Despite IMF help Pakistan may need debt reduction, Barclays
Business
Lack of bilateral funding reflection of difficult political climate, Payment halt possibility
LONDON (Web Desk) - Even if some help from the International Monetary Fund (IMF) and bilateral institutions materializes Pakistan may need to make some sort of debt adjustment given the rapid deterioration in its external position, Barclays Bank has stated.
Any money obtained from bilateral or multilateral sources will have to be used to support import credit letters of credit and debt repayment, the bank stated. It added that it suggested that in the absence of assistance with debt repayments or additional finance the drain on FX reserves is unlikely to stop.
Payment halt is a possibility, according to Barclays, which stated that it still has a "Underweight rating" on Pakistan's national debt in its report on the country, which was published on February 21. According to Barclays, Pakistan's debt measures by themselves do not yet warrant worry. The report stated that in order to keep debt at manageable levels, continuing access to financing and strong economic development are required.
"In this scenario, economic devastation brought on by the floods, a developing political crisis, and growing skepticism over the country's capacity to reach IMF objectives might make managing debt load more challenging."
Pakistan is faced with a long list of problems, according to the report, including "deterioration in current account position, large foreign currency repayments, limited fiscal space, currency pressures and need for regular central bank intervention, rising cost pressures, as well as damage from record flooding."
Moreover, when a government is faced with significant rollover risks, credit rating downgrades and lower bond prices (higher refinancing costs) have effectively excluded that country from the capital markets, raising the possibility of a 'liquidity' problem. The research stated that this leaves few options and an increasing probability of a debt readjustment sometime in 2023–2024 in the absence of a bilateral or multilateral rescue.
On the IMF program, Barclays stated that it is still at a crucial phase since the lender has demonstrated a low tolerance for program goal deviations in terms of budgetary adjustments, foreign exchange policy, and energy sector reforms. Also, the lender has relied on Pakistan's bilateral creditors to increase the amount of financing available.
"We have felt that Pakistan's complicated political climate and macroeconomic instability—high inflation, poor growth, rising budget deficit—are reflected in the absence of new bilateral funding deals.
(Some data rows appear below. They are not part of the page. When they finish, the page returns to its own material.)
import Literature.AlgebraicGeometry.Motives.AbelianVariety
import Literature.AlgebraicGeometry.Motives.BaseChange
import Literature.AlgebraicGeometry.LaurentSchroer2023.ParaAbelianGroupLaw
import HarnessLib

/-!
# A para-abelian variety with a rational point is an abelian variety (Laurent–Schröer, §4, Prop. 4.3, field case)

Topic `Literature/AlgebraicGeometry/Motives` (family `hodge`). ONE NAMED FACT (D-0014: a `def … : Prop`, taken as a
hypothesis BY NAME, never asserted), on the real carriers of `Motives/AbelianVariety.lean` (`AbelianVariety`),
`Motives/BaseChange.lean` (`baseChangeHom`, base change of `k`-schemes along a ring homomorphism `σ : k →+* K`) and
`Motives/AlgPoints.lean` (`AlgPoints P k`, the `k`-rational points of a `k`-scheme):

* `laurentSchroer_abelianVariety_of_paraAbelian_of_ratPoint` — for a homomorphism of fields `σ : k →+* K`, a
  `k`-scheme `P` whose base change `P ⊗_{k,σ} K` is `K`-isomorphic to the underlying scheme of an abelian variety over
  `K` (i.e. `P` is PARA-ABELIAN), and a rational point `e ∈ P(k)`: `P` itself is the underlying `k`-scheme of an
  abelian variety over `k`.

COUNT ONCE (revision 2 of this file). The cell's CANONICAL Lean statement of this print fact is the literature
seat's `Literature.AlgebraicGeometry.LaurentSchroer2023.groupLaw_of_isParaAbelian_of_point` (file
`LaurentSchroer2023/ParaAbelianGroupLaw.lean`, landed seven minutes before revision 1 of this file, with the zero
section identified: a STRONGER typing of the same Prop. 4.3). The `def` below is the section-free existence shape of
the same statement and is DERIVED from the canonical one in the kernel
(`laurentSchroer_abelianVariety_of_paraAbelian_of_ratPoint_of_groupLaw`, proved below: para-abelian along `σ` is
`IsParaAbelian` for the `k`-algebra structure `σ` on `K`). It is therefore NOT an independent hypothesis of anything:
consumers bind the canonical fact (the consumer named below does, from its revision 2 on); this file is kept as the
record of the equivalence of the two typings and may be retired by the operator.

Source (held and read: lit `paper:arxiv-2101.10829`, p. 12–13 of the arXiv text). B. Laurent, S. Schröer,
*Para-abelian varieties and Albanese maps*, Bull. Braz. Math. Soc. (N.S.) 55 (2023), no. 1, doi:10.1007/s00574-023-00378-0 (arXiv
2101.10829), §4
"Para-abelian varieties": **Definition** (first paragraph of §4): *"Let us call an algebraic space `P` over some field `k`
a para-abelian variety if there is a field extension `k ⊂ k'` such that the base-change `P' = P ⊗_k k'` admits the
structure of an abelian variety."* (loc. cit.: *"By fpqc descent, our `P` is proper and smooth over `k`, with
`h⁰(𝒪_P) = 1`"*; Lemma 4.1: *"The algebraic space `P` is a projective scheme."*) **Proposition 4.3** (for a family of
para-abelian varieties `P → S`, Def. 4.2): *"For each `e ∈ P(S)`, there is a unique group law `μ : P ×_S P → P` that
turns `P → S` into a family of abelian varieties, with `e : S → P` as the zero section."* — whose proof settles the
case of a field first: *"Note that this settles the assertion if `R = k` is a field."* A family of abelian varieties
over `S = Spec k` is an abelian variety over `k` (loc. cit., after Def. 4.2: *"a proper flat morphism of finite
presentation `A → S` endowed with a group structure, such that all fibers are abelian varieties"*), i.e. a proper,
geometrically integral `k`-group scheme — the tree's `Motives.AbelianVariety k` (Mumford, *Abelian Varieties*, §4;
Stacks 0BF9; smoothness and commutativity follow, Stacks 047N/0BFD). The printed theorem generalises Mumford–Fogarty–
Kirwan, *Geometric Invariant Theory*, Ch. 6 §3 Thm. 6.14 (loc. cit.: *"which generalize [Mumford; Fogarty; Kirwan
1993], Theorem 6.14"*).

Dictionary onto the carriers. "field extension `k ⊂ k'`" ↦ a ring homomorphism of fields `σ : k →+* K` (injective)
and base change `P ⊗_{k,σ} K = (baseChangeHom σ).obj P` (`Motives/BaseChange.lean`, Hartshorne II.3); "`P'` admits the
structure of an abelian variety" ↦ `Nonempty (B.X ≅ (baseChangeHom σ).obj P)` for some `B : AbelianVariety K` (a group
structure transports along a `K`-isomorphism); "`e ∈ P(k)`" ↦ `Nonempty (AlgPoints P k)`; "admits a group law that turns
`P → Spec k` into a family of abelian varieties" ↦ `∃ A : AbelianVariety k, A.X = P`. A `k`-scheme is an algebraic space
over `k`; no finiteness hypothesis on `P` is needed (properness and smoothness DESCEND, loc. cit.).

Deliberately NOT here: the relative statement over a general base `S` (the tree's
`raynaud1970_abelianScheme_section_projective`, `Motives/AbelianSchemeProjective.lean`, records its projectivity
consequence), the UNIQUENESS of the group law and the identification of its zero section with `e`, and Lemma 4.1
(projectivity) — the consumer (`Summits/HodgeConjecture`, route `deform`, part XVI-c's residual `QbarFibreDescent`:
an abelian complex fibre over a `ℚ̄`-point of a `ℚ̄`-family descends to `ℚ̄`) needs exactly the existence statement
below, with `k = ℚ̄` algebraically closed (so that the rational point exists by the Nullstellensatz). No junk values:
all data are hypotheses; the conclusion is an `∃` over `AbelianVariety k` with an equality of `k`-schemes.
-/

noncomputable section

open CategoryTheory AlgebraicGeometry

namespace Literature.AlgebraicGeometry.Motives

universe u

/-- **A para-abelian variety with a rational point is an abelian variety** (Laurent–Schröer, *Para-abelian varieties
and Albanese maps*, §4: *"Let us call an algebraic space `P` over some field `k` a para-abelian variety if there is a
field extension `k ⊂ k'` such that the base-change `P' = P ⊗_k k'` admits the structure of an abelian variety"*;
Prop. 4.3: *"For each `e ∈ P(S)`, there is a unique group law `μ : P ×_S P → P` that turns `P → S` into a family of
abelian varieties, with `e : S → P` as the zero section"*, case `S = Spec k`: *"Note that this settles the assertion
if `R = k` is a field"*). On the tree's carriers: for a homomorphism of fields `σ : k →+* K`, a `k`-scheme `P` with
`B.X ≅ P ⊗_{k,σ} K` over `K` for some abelian variety `B` over `K`, and a rational point of `P`, there is an abelian
variety `A` over `k` whose underlying `k`-scheme is `P`. Dictionary in the module docstring (field extension ↦ `σ` and
`baseChangeHom σ` [Hartshorne1977, Ch. II §3, "base extension"]; abelian variety ↦ `Motives.AbelianVariety`
[MumfordAV1970, §4]). Generalises [MumfordGIT, Ch. 6 §3 Thm. 6.14] (one abelian geometric fibre + a section ⟹ abelian
scheme). Existence only; uniqueness of the group law and "zero section `= e`" are not recorded.
[cite: LaurentSchroer2023, §4 (definition of para-abelian variety, first paragraph) and Prop. 4.3 with its proof ("this settles the assertion if R = k is a field") (arXiv 2101.10829 pp. 12–13)]
[cite: MumfordGIT, Ch. 6 §3 Thm. 6.14] [cite: Hartshorne1977, Ch. II §3 (base extension)] [cite: MumfordAV1970, §4 (definition of abelian variety)] -/
def laurentSchroer_abelianVariety_of_paraAbelian_of_ratPoint : Prop :=
  ∀ ⦃k K : Type u⦄ [Field k] [Field K] (σ : k →+* K) (P : SchemeOver k) (B : AbelianVariety K),
    Nonempty (B.X ≅ (baseChangeHom σ).obj P) → Nonempty (AlgPoints P k) →
    ∃ A : AbelianVariety k, A.X = P

/-- **Count once: the section-free shape follows from the canonical typing.** If Laurent–Schröer's Prop. 4.3 holds
in the literature seat's form `LaurentSchroer2023.groupLaw_of_isParaAbelian_of_point k` for every field `k` (an
abelian-variety structure on a para-abelian `P` with any prescribed rational point as zero), then the statement of
this file holds: a `K`-isomorphism `B.X ≅ P ⊗_{k,σ} K` makes `P` para-abelian (`IsParaAbelian.of_iso` for the
`k`-algebra structure `σ` on `K`), and the rational point serves as the zero. [cite: LaurentSchroer2023, §4 (definition of para-abelian variety) and Prop. 4.3 (case S = Spec k)] -/
theorem laurentSchroer_abelianVariety_of_paraAbelian_of_ratPoint_of_groupLaw
    (h : ∀ (k : Type u) [Field k], LaurentSchroer2023.groupLaw_of_isParaAbelian_of_point k) :
    laurentSchroer_abelianVariety_of_paraAbelian_of_ratPoint.{u} := by
  intro k K _ _ σ P B hB hP
  obtain ⟨e⟩ := hB
  obtain ⟨p⟩ := hP
  letI : Algebra k K := σ.toAlgebra
  obtain ⟨A, hA, -⟩ := h k (LaurentSchroer2023.IsParaAbelian.of_iso (L := K) B e) p
  exact ⟨A, hA⟩

end Literature.AlgebraicGeometry.Motives

end
/-- **The `Π`-side residual of [IUTchII] Cor. 1.11 (b) at a base-datum family, WITHOUT the existential over
isomorphisms**: when `(l·Δ_Θ)(Π₀) ≃* Ẑ`, `GalCorPiXInput A X.family` is inhabited iff (1) `μ_Ẑ(Π₀/Δ₀)` and
`(l·Δ_Θ)(Π₀)` are abstractly isomorphic and (2) EVERY isomorphism between them is `Π₀`-equivariant and
`Aut(Π₀)`-compatible — i.e. (E) and (C) are identities between the ACTIONS (characters), independent of any choice.
[claim: Mochizuki2012, status: disputed] (IUTchII §1 Cor 1.11, kurims p.49) -/
theorem nonempty_family_iff_forall (hA : Nonempty (↥X.A ≃* ZHat)) :
    Nonempty (GalCorPiXInput A X.family) ↔
      Nonempty (↥(A.quotObj P₀).galCyclotome ≃* X.A) ∧
      ∀ c : ↥(A.quotObj P₀).galCyclotome ≃* X.A,
        (∀ (x : P₀.G) (ζ : (A.quotObj P₀).galCyclotome),
          c (haveI := (A.quotObj P₀).compactSpace_carrier; (QuotientGroup.mk x : P₀.G ⧸ A.Delta P₀) • ζ) =
            X.actA x (c ζ)) ∧
        ∀ (γ : P₀ ⟶ P₀) (ζ : (A.quotObj P₀).galCyclotome),
          c (IsoClass.galCyclotomeMap (A.quotMap γ) ζ) = X.rhoA (IsoClass.homIso γ) (c ζ) := by
  rw [nonempty_family_iff]
  constructor
  · rintro ⟨c, hE, hC⟩
    exact ⟨⟨c⟩, fun c' => ⟨equivariant_transfer A X hA c c' hE, compatible_transfer A X hA c c' hC⟩⟩
  · rintro ⟨⟨c⟩, h⟩
    exact ⟨c, h c⟩

/-- **Test on any ONE identification.** When `(l·Δ_Θ)(Π₀) ≃* Ẑ`, for ANY isomorphism
`c₀ : μ_Ẑ(Π₀/Δ₀) ⥲ (l·Δ_Θ)(Π₀)` whatsoever: `GalCorPiXInput A X.family` is inhabited iff `c₀` itself is
`Π₀`-equivariant and `Aut(Π₀)`-compatible. [claim: Mochizuki2012, status: disputed] (IUTchII §1 Cor 1.11, kurims p.49) -/
theorem nonempty_family_iff_of_iso (hA : Nonempty (↥X.A ≃* ZHat)) (c₀ : ↥(A.quotObj P₀).galCyclotome ≃* X.A) :
    Nonempty (GalCorPiXInput A X.family) ↔
      (∀ (x : P₀.G) (ζ : (A.quotObj P₀).galCyclotome),
          c₀ (haveI := (A.quotObj P₀).compactSpace_carrier; (QuotientGroup.mk x : P₀.G ⧸ A.Delta P₀) • ζ) =
            X.actA x (c₀ ζ)) ∧
        ∀ (γ : P₀ ⟶ P₀) (ζ : (A.quotObj P₀).galCyclotome),
          c₀ (IsoClass.galCyclotomeMap (A.quotMap γ) ζ) = X.rhoA (IsoClass.homIso γ) (c₀ ζ) := by
  rw [nonempty_family_iff_forall A X hA]
  exact ⟨fun ⟨_, h⟩ => h c₀, fun h => ⟨⟨c₀⟩, fun c =>
    ⟨equivariant_transfer A X hA c₀ c h.1, compatible_transfer A X hA c₀ c h.2⟩⟩⟩
import Mathlib
import Summits.Ventures.HodgeRepro.Tier4.Line1.RowPlaneGenuine
import Summits.Ventures.HodgeRepro.Tier4.Line1.CMQuadData
import Summits.Ventures.HodgeRepro.Tier4.Line1.TotallyDefiniteCompact

/-!
# Tier4/Line1/CMPlaneTotallyDefinite — L1's CM seesaw plane `⟨a⟩ ⊕ ⟨b⟩` is TOTALLY DEFINITE when `a, b` have the same
sign at every real place of `E⁺`, so its `K_f(N) × G(k_∞)` is compact and (S1b) holds for the concrete spherical pairs

Blind re-derivation cell `pub-hodge-repro`, Tier 4 (README §9–§10), seat t4-L1-p2 (gen 4), LINE L1.  Target tree path
`lean/Summits/Ventures/HodgeRepro/Tier4/Line1/CMPlaneTotallyDefinite.lean`.  Imports t4-L1-p3's `RowPlaneGenuine`
(`ofLinesRow_B_eq_diagonal`, the shape of `isDefinite_ofLinesRow`) and `CMQuadData` (`cmQuad`, `cmQuad_t`, `cmQuad_n`,
`cmDelta_pos`), this seat's `TotallyDefiniteCompact` (`IsTotallyDefinite`, `isCompact_finLevel_of_totallyDefinite`,
`exists_spec_of_archCoeff_of_totallyDefinite`) and Mathlib's `isTotallyReal_maximalRealSubfield`.

WHAT THIS IS.  The (S1b) theorems of `TotallyDefiniteCompact` display `IsTotallyDefinite pl`.  On L1's own plane —
typer-2's row plane `ofLinesRow (cmQuad ω h) a b 1 = ⟨a⟩ ⊕ ⟨b⟩` over `k = E⁺` (t4-L1-p3's CMQuadData) — that
display is an explicit SIGN CONDITION on the line scalars: `a, b ∈ E⁺` of the same sign at EVERY real embedding
`σ : E⁺ →+* ℝ` (the tree's `isDefinite_isGenuineRow_ofLinesRow_cmQuad` asks it at ONE `σ`).  `E⁺` is totally real
(Mathlib), the quadratic datum has `t = 0` and `n = δ` totally positive (`cmDelta_pos`), and the Gram matrix is the
diagonal `diag(2aδ, 2a, 2bδ, 2b)` (`ofLinesRow_B_eq_diagonal`), so each `B.map σ` is `±`-definite:

* `posDef_or_negDef_ofLinesRow` — the definiteness at `σ` of p3's `isDefinite_ofLinesRow`, stated as the disjunction
  `(B.map σ).PosDef ∨ (-(B.map σ)).PosDef` (the same `posDef_diagonal_iff` proof);
* `isTotallyDefinite_ofLinesRow` — over a totally real `k`, a trace-zero datum with `n` totally positive and `a, εb` of
  the same sign at every `σ`;
* **`isTotallyDefinite_ofLinesRow_cmQuad`** — L1's CM plane under the sign condition; non-vacuity
  `exists_isTotallyDefinite_isGenuineRow`: `⟨1⟩ ⊕ ⟨1⟩` is totally definite and genuine for every CM field;
* the chain on the CM plane: `isCompact_finLevel_cmQuad`, `isTest_indicator_finLevel_cmQuad`, and on
  `Setting.ofAdelic` **`exists_spec_of_archCoeff_cmQuad`** — (S1b) for the test pairs
  `(1_{K_f(N γ) × G(k_∞)} · (archMat pl (w γ) ·) (i γ) (j γ), f₂)` on L1's plane `⟨a⟩ ⊕ ⟨b⟩`, the only hypothesis beyond
  the shape of the pairs being the sign condition on `a, b`.

HONEST SCOPE.  The sign condition at every real place is STRONGER than the tree's one-place definiteness
(`hpos` at `τ₀` only, DistinguishedPlace): whether the costume's `a, b` can be taken of the same sign everywhere is a
question for the plane's constructors (it is the condition for the hermitian form `⟨a⟩ ⊕ ⟨b⟩` on `E′²` to be
definite at every place — the «totally definite seesaw plane» p1's HeckeFinitenessType names as the scope of any
open-level Hecke finiteness).  Nothing on (S1a), the dictionary `tf`, (S3′), `P_T4`.  0 print.

JUNK TESTS.  `a` of mixed signs: the hypothesis fails and the conclusion is false (an indefinite place) — content.
`a = b`: allowed, fine.  `ε = 1` only (the seesaw plane; the mixed plane `ε = −1` is never totally definite with
`a, b` of the same sign, and is not L1's).

Nothing here says anything about the status of the Hodge conjecture for CM abelian varieties, which is NOT proved
(HC_CM is NOT proved by anyone in this repository).
-/

set_option autoImplicit false

noncomputable section

namespace Summit.Ventures.HodgeRepro.Tier4.Line1

open NumberField Common MeasureTheory Topology Matrix

section RowPlane

variable {k : Type} [Field k] (q : QuadData k)

/-- **definiteness at a real embedding of the row plane `⟨a⟩ ⊕ ⟨ε b⟩`** (the content of t4-L1-p3's
`isDefinite_ofLinesRow`, as the disjunction at `σ`): for a trace-zero datum with `0 < σ n` and `a, εb` of the same sign
at `σ`, the real Gram matrix `B.map σ` is positive or negative definite. -/
theorem posDef_or_negDef_ofLinesRow (a b ε : k) (ht : q.t = 0) (σ : k →+* ℝ) (hn : 0 < σ q.n)
    (hpos : (0 < σ a ∧ 0 < σ (ε * b)) ∨ (σ a < 0 ∧ σ (ε * b) < 0)) :
    ((PlaneData.ofLinesRow q a b ε).B.map σ).PosDef ∨ (-((PlaneData.ofLinesRow q a b ε).B.map σ)).PosDef := by
  rw [ofLinesRow_B_eq_diagonal q a b ε ht, diagonal_map (map_zero σ)]
  rcases hpos with ⟨ha, hb⟩ | ⟨ha, hb⟩ <;> rw [map_mul] at hb
  · left
    have key : ∀ j : Fin 2 ⊕ Fin 2,
        0 < σ (Sum.elim ![a * (2 * q.n), a * 2] ![(ε * b) * (2 * q.n), (ε * b) * 2] j) := by
      rintro (j | j) <;> fin_cases j
      · show 0 < σ (a * (2 * q.n))
        simp only [map_mul, map_ofNat]
        exact mul_pos ha (by linarith)
      · show 0 < σ (a * 2)
        simp only [map_mul, map_ofNat]
        exact mul_pos ha (by norm_num)
      · show 0 < σ ((ε * b) * (2 * q.n))
        simp only [map_mul, map_ofNat]
        exact mul_pos hb (by linarith)
      · show 0 < σ ((ε * b) * 2)
        simp only [map_mul, map_ofNat]
        exact mul_pos hb (by norm_num)
    rw [posDef_diagonal_iff]
    intro i
    exact key _
  · right
    have key : ∀ j : Fin 2 ⊕ Fin 2,
        0 < -(σ (Sum.elim ![a * (2 * q.n), a * 2] ![(ε * b) * (2 * q.n), (ε * b) * 2] j)) := by
      rintro (j | j) <;> fin_cases j
      · show 0 < -(σ (a * (2 * q.n)))
        simp only [map_mul, map_ofNat]
        nlinarith [mul_pos (neg_pos.mpr ha) hn]
      · show 0 < -(σ (a * 2))
        simp only [map_mul, map_ofNat]
        linarith
      · show 0 < -(σ ((ε * b) * (2 * q.n)))
        simp only [map_mul, map_ofNat]
        nlinarith [mul_pos (neg_pos.mpr hb) hn]
      · show 0 < -(σ ((ε * b) * 2))
        simp only [map_mul, map_ofNat]
        linarith
    rw [diagonal_neg, posDef_diagonal_iff]
    intro i
    exact key _

/-- **the row plane is totally definite** over a totally real field, for a trace-zero datum with `n` totally positive
and `a, εb` of the same sign at every real embedding. -/
theorem isTotallyDefinite_ofLinesRow [NumberField k] [IsTotallyReal k] (a b ε : k) (ht : q.t = 0)
    (hn : ∀ σ : k →+* ℝ, 0 < σ q.n)
    (hpos : ∀ σ : k →+* ℝ, (0 < σ a ∧ 0 < σ (ε * b)) ∨ (σ a < 0 ∧ σ (ε * b) < 0)) :
    IsTotallyDefinite (PlaneData.ofLinesRow q a b ε) :=
  ⟨inferInstance, fun σ => posDef_or_negDef_ofLinesRow q a b ε ht σ (hn σ) (hpos σ)⟩

end RowPlane

section CMField

variable {E : Type} [Field E] [NumberField E] [IsCMField E]

/-- **L1's CM seesaw plane `⟨a⟩ ⊕ ⟨b⟩` is totally definite** when the line scalars `a, b ∈ E⁺` have the same sign at
every real embedding of `E⁺` (`E⁺` totally real: Mathlib; `δ` totally positive: `cmDelta_pos`). -/
theorem isTotallyDefinite_ofLinesRow_cmQuad (ω : E) (hω : ω ≠ 0) (h : IsCMField.complexConj E ω = -ω)
    (a b : maximalRealSubfield E)
    (hpos : ∀ σ : maximalRealSubfield E →+* ℝ, (0 < σ a ∧ 0 < σ b) ∨ (σ a < 0 ∧ σ b < 0)) :
    IsTotallyDefinite (PlaneData.ofLinesRow (cmQuad ω h) a b 1) := by
  refine isTotallyDefinite_ofLinesRow (cmQuad ω h) a b 1 rfl (fun σ => cmDelta_pos ω hω h σ) fun σ => ?_
  simpa only [one_mul] using hpos σ

/-- **non-vacuity**: every CM field `E` has a totally definite AND genuine seesaw plane over `E⁺` — `⟨1⟩ ⊕ ⟨1⟩`
on the trace-zero datum of `exists_complexConj_eq_neg` (the sign condition is trivial for `a = b = 1`). -/
theorem exists_isTotallyDefinite_isGenuineRow (E : Type) [Field E] [NumberField E] [IsCMField E] :
    ∃ W : PlaneData (maximalRealSubfield E), IsTotallyDefinite W ∧ IsGenuineRow W := by
  obtain ⟨ω, hω, h⟩ := exists_complexConj_eq_neg E
  refine ⟨PlaneData.ofLinesRow (cmQuad ω h) 1 1 1,
    isTotallyDefinite_ofLinesRow_cmQuad ω hω h 1 1 fun σ => Or.inl ⟨?_, ?_⟩, ?_⟩
  · rw [map_one]; exact zero_lt_one
  · rw [map_one]; exact zero_lt_one
  · exact isGenuineRow_ofLinesRow (cmQuad ω h) 1 1 1 one_ne_zero one_ne_zero one_ne_zero rfl
      (cmDelta_not_isSquare ω hω h)

/-- **`K_f(N) × G(k_∞)` is compact on L1's CM plane** under the sign condition (`N ≠ 0`). -/
theorem isCompact_finLevel_cmQuad (ω : E) (hω : ω ≠ 0) (h : IsCMField.complexConj E ω = -ω)
    (a b : maximalRealSubfield E)
    (hpos : ∀ σ : maximalRealSubfield E →+* ℝ, (0 < σ a ∧ 0 < σ b) ∨ (σ a < 0 ∧ σ b < 0)) {N : ℕ} (hN : N ≠ 0) :
    IsCompact (finLevel (PlaneData.ofLinesRow (cmQuad ω h) a b 1) N :
      Set (GA (PlaneData.ofLinesRow (cmQuad ω h) a b 1))) :=
  isCompact_finLevel_of_totallyDefinite _ (isTotallyDefinite_ofLinesRow_cmQuad ω hω h a b hpos) hN

/-- `1_{K_f(N) × G(k_∞)}` is a test function on L1's CM plane under the sign condition. -/
theorem isTest_indicator_finLevel_cmQuad (ω : E) (hω : ω ≠ 0) (h : IsCMField.complexConj E ω = -ω)
    (a b : maximalRealSubfield E)
    (hpos : ∀ σ : maximalRealSubfield E →+* ℝ, (0 < σ a ∧ 0 < σ b) ∨ (σ a < 0 ∧ σ b < 0)) {N : ℕ} (hN : N ≠ 0) :
    RTF.IsTest (Set.indicator (finLevel (PlaneData.ofLinesRow (cmQuad ω h) a b 1) N :
      Set (GA (PlaneData.ofLinesRow (cmQuad ω h) a b 1))) fun _ => (1 : ℂ)) :=
  isTest_indicator_finLevel_of_totallyDefinite _ (isTotallyDefinite_ofLinesRow_cmQuad ω hω h a b hpos) hN

variable (ω : E) (hω : ω ≠ 0) (h : IsCMField.complexConj E ω = -ω) (a b : maximalRealSubfield E)
  (hdef : IsDefinite (PlaneData.ofLinesRow (cmQuad ω h) a b 1))
  (hgen : IsGenuineRow (PlaneData.ofLinesRow (cmQuad ω h) a b 1))
  [MeasurableSpace (GA (PlaneData.ofLinesRow (cmQuad ω h) a b 1))]
  [BorelSpace (GA (PlaneData.ofLinesRow (cmQuad ω h) a b 1))]
  (R : RTFData (PlaneData.ofLinesRow (cmQuad ω h) a b 1))
  (μ : Measure (GA (PlaneData.ofLinesRow (cmQuad ω h) a b 1))) [μ.IsHaarMeasure]
  [R.μT.IsHaarMeasure] [R.μT'.IsHaarMeasure] (hT : IsCompact (closure R.DT)) (hT' : IsCompact (closure R.DT'))
  {τ : ℕ → Set (GA (PlaneData.ofLinesRow (cmQuad ω h) a b 1) → ℂ)}
  {φ : ℕ → GA (PlaneData.ofLinesRow (cmQuad ω h) a b 1) → ℂ} {n : ℕ → ℕ}
  {Form : Type} [AddCommGroup Form] [Module ℂ Form] {A : FormAlgebra Form} {Wt : Witness A}

include hω in
/-- **(S1b) FOR THE CONCRETE SPHERICAL PAIRS ON L1's CM PLANE `⟨a⟩ ⊕ ⟨b⟩`** (the theorem of record of this file):
under the sign condition on `a, b`, if every first test is `1_{K_f(N γ) × G(k_∞)} · (archMat pl (w γ) ·) (i γ) (j γ)`
with `N γ ≠ 0`, every Hecke choice has a finite spectrum. -/
theorem exists_spec_of_archCoeff_cmQuad
    (hpos : ∀ σ : maximalRealSubfield E →+* ℝ, (0 < σ a ∧ 0 < σ b) ∨ (σ a < 0 ∧ σ b < 0))
    (hB : (Setting.ofAdelic (PlaneData.ofLinesRow (cmQuad ω h) a b 1) hdef hgen R μ hT hT').IsAdaptedONB τ φ n)
    (tf : Wt.Translates → (GA (PlaneData.ofLinesRow (cmQuad ω h) a b 1) → ℂ) ×
      (GA (PlaneData.ofLinesRow (cmQuad ω h) a b 1) → ℂ))
    (N : Wt.Translates → ℕ) (hN : ∀ γ, N γ ≠ 0) (w : Wt.Translates → InfinitePlace (maximalRealSubfield E))
    (i j : Wt.Translates → Fin 4)
    (htf : ∀ γ, (tf γ).1 = RTF.coeffFn (archMat (PlaneData.ofLinesRow (cmQuad ω h) a b 1) (w γ)) (i γ) (j γ)
      (Set.indicator (finLevel (PlaneData.ofLinesRow (cmQuad ω h) a b 1) (N γ) :
        Set (GA (PlaneData.ofLinesRow (cmQuad ω h) a b 1))) fun _ => (1 : ℂ))) :
    ∃ spec : Wt.Translates → Finset ℕ,
      FiniteSpectrum (Setting.ofAdelic (PlaneData.ofLinesRow (cmQuad ω h) a b 1) hdef hgen R μ hT hT') R.chi R.chi'
        φ n tf spec :=
  exists_spec_of_archCoeff_of_totallyDefinite _ hdef hgen R μ hT hT'
    (isTotallyDefinite_ofLinesRow_cmQuad ω hω h a b hpos) hB tf N hN w i j htf

end CMField

end Summit.Ventures.HodgeRepro.Tier4.Line1

end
According to the paper, "We do not anticipate a shift in this environment and predict that future bilateral funding arrangements will continue to be piecemeal, concentrate on investment returns and possibilities rather than strategic alliances, and be anchored by an IMF program.
In light of recent government initiatives, Barclays predicted that the rate of inflation will continue to be high. Given the precarious economic situation, increasing polarization in civilian-military relations, an increase in insurgency/terrorist activity, and the possibility of elections taking place in October, the report stated that it believes there is a risk that 2023 will see significant political instability.
Pakistan's balance of payments status, according to Barclays, shows that the nation is already in a crisis. "In light of this, any finance obtained from bilateral or multilateral sources will need to be used to support import letters of credit as well as debt repayment. This suggests that, in the absence of relief for debt repayments or additional finance, the drain on FX reserves is unlikely to stop," it stated.